_WHAT YOU NEED TO DO_:
Please return the lines below verbatim, beginning at the one that has "B. Rossman, R." and stopping after the one that has "is the derivation", and add no other lines.

_TASK DATA_:
import Literature.Computability.Complexity.RandomOraclePHProofs
import Literature.Computability.Complexity.AverageCaseDepthHierarchyThm1
import HarnessLib

/-!
# `PH` is infinite relative to a random oracle: Rossman–Servedio–Tan 2015, Thm. 2, proved

B. Rossman, R. A. Servedio, L.-Y. Tan, *An average-case depth hierarchy theorem for Boolean
circuits*, FOCS 2015, arXiv:1504.03398 [RossmanServedioTan2015], **Theorem 2** (p. 3; §2.3
p. 7): "The polynomial hierarchy is infinite relative to a random oracle: with probability `1`, a
random oracle `A` satisfies `Σ_d^{P,A} ⊊ Σ_{d+1}^{P,A}` for all `d ∈ ℕ`."

This file discharges the tree's named fact `rossmanServedioTan2015_thm2` (`RandomOraclePH.lean`):
`rossmanServedioTan2015_thm2_holds` is the derivation "Thm. 2 from Thm. 1"
(`rossmanServedioTan2015_thm2_of_inRegime`, `RandomOraclePHProofs.lean`: the Furst–Saxe–Sipser /
Sipser / Håstad Ch. 7 connection — diagonal Sipser languages in `PH^A`
(`RandomOraclePHSipser*.lean`), `Σₖ^A` predicates as depth-`(k+2)` window circuits, RST's
parameters for fixed depth (`RandomOraclePHAsymptotics.lean`), and the measure-one bookkeeping
over sparse input lengths (`QuantumComplexity/RandomOracleIndependence.lean`)) applied to the
tree's proof `rossmanServedioTan2015_thm1_inRegime_holds` (`AverageCaseDepthHierarchyThm1.lean`
and its `AverageCaseDepthHierarchy*` siblings: RST §7–§11, the random projections, the projection
switching lemma, typicality and the error budget) of the average-case depth hierarchy theorem,
Thm. 1 in the regime `d ≤ c m / log₂ m` of Lemma 7.1. The two standard readings follow in closed
form: almost surely `PH^A` is infinite in the sense `∀ k, Σₖ^A ≠ Σₖ₊₁^A` (`IsInfinitePHRel`, the
form used by Aaronson–Chen 2017, §5), and Meyer's question has an affirmative answer (some oracle
separates all consecutive levels; Håstad 1986 for the worst case, §2.2 p. 6).

## Sources

* [RossmanServedioTan2015] arXiv:1504.03398: Thm. 1 and Thm. 2 (p. 3), §2.2 (p. 6), §2.3 (p. 7:
  Thm. 2 restated; "we refer the reader to Chapter 7 of Håstad's thesis for the proof of how
  Theorem 2 follows from Theorem 1").
-/

noncomputable section

namespace Literature.Computability.Complexity

open _root_.MeasureTheory _root_.Computability Literature.Computability.QuantumComplexity
  Literature.Barriers.QuantumAdvantage

/-- **Rossman–Servedio–Tan 2015, Thm. 2, proved: the polynomial hierarchy is infinite relative to
a random oracle** — "with probability `1`, a random oracle `A` satisfies `Σ_d^{P,A} ⊊ Σ_{d+1}^{P,A}`
for all `d ∈ ℕ`"; the discharge of the named fact `rossmanServedioTan2015_thm2`: the derivation
`rossmanServedioTan2015_thm2_of_inRegime` (Thm. 2 from Thm. 1 in the regime of Lemma 7.1) applied
to the tree's proof `rossmanServedioTan2015_thm1_inRegime_holds` of Thm. 1.
[cite: RossmanServedioTan2015, Thm. 2 (arXiv:1504.03398 p. 3; §2.3 p. 7)] -/
theorem rossmanServedioTan2015_thm2_holds : rossmanServedioTan2015_thm2 :=
  rossmanServedioTan2015_thm2_of_inRegime rossmanServedioTan2015_thm1_inRegime_holds

/-- **Almost surely `PH^A` is infinite**: for almost every oracle `A`, no two consecutive levels of
the relativized polynomial hierarchy coincide (`IsInfinitePHRel O` is `∀ k, Σₖ^O ≠ Σₖ₊₁^O`; closed
form of `rossmanServedioTan2015_thm2.ae_ne`). [cite: RossmanServedioTan2015, Thm. 2 (p. 3)] -/
theorem ae_isInfinitePHRel_randomOracle :
    ∀ᵐ (A : Set (List Bool)) ∂randomOracleMeasure, IsInfinitePHRel (Oracle.ofLanguage A) :=
  rossmanServedioTan2015_thm2.ae_ne rossmanServedioTan2015_thm2_holds

/-- **Meyer's question, affirmatively** (closed form of `rossmanServedioTan2015_thm2.exists_oracle`;
Håstad 1986 for the worst case, here read off the probability-one statement): some oracle `A` has
`Σ_d^{P,A} ⊊ Σ_{d+1}^{P,A}` for every `d`. [cite: RossmanServedioTan2015, §2.2 (p. 6) and Thm. 2 (p. 3)] -/
theorem exists_oracle_sigmaPRel_ssubset_succ :
    ∃ A : Language Bool, ∀ d : ℕ,
      SigmaPRel (Oracle.ofLanguage A) d ⊂ SigmaPRel (Oracle.ofLanguage A) (d + 1) :=
  rossmanServedioTan2015_thm2.exists_oracle rossmanServedioTan2015_thm2_holds

end Literature.Computability.Complexity

end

_PROBLEM SOLUTION_:
B. Rossman, R. A. Servedio, L.-Y. Tan, *An average-case depth hierarchy theorem for Boolean
circuits*, FOCS 2015, arXiv:1504.03398 [RossmanServedioTan2015], **Theorem 2** (p. 3; §2.3
p. 7): "The polynomial hierarchy is infinite relative to a random oracle: with probability `1`, a
random oracle `A` satisfies `Σ_d^{P,A} ⊊ Σ_{d+1}^{P,A}` for all `d ∈ ℕ`."

This file discharges the tree's named fact `rossmanServedioTan2015_thm2` (`RandomOraclePH.lean`):
`rossmanServedioTan2015_thm2_holds` is the derivation "Thm. 2 from Thm. 1"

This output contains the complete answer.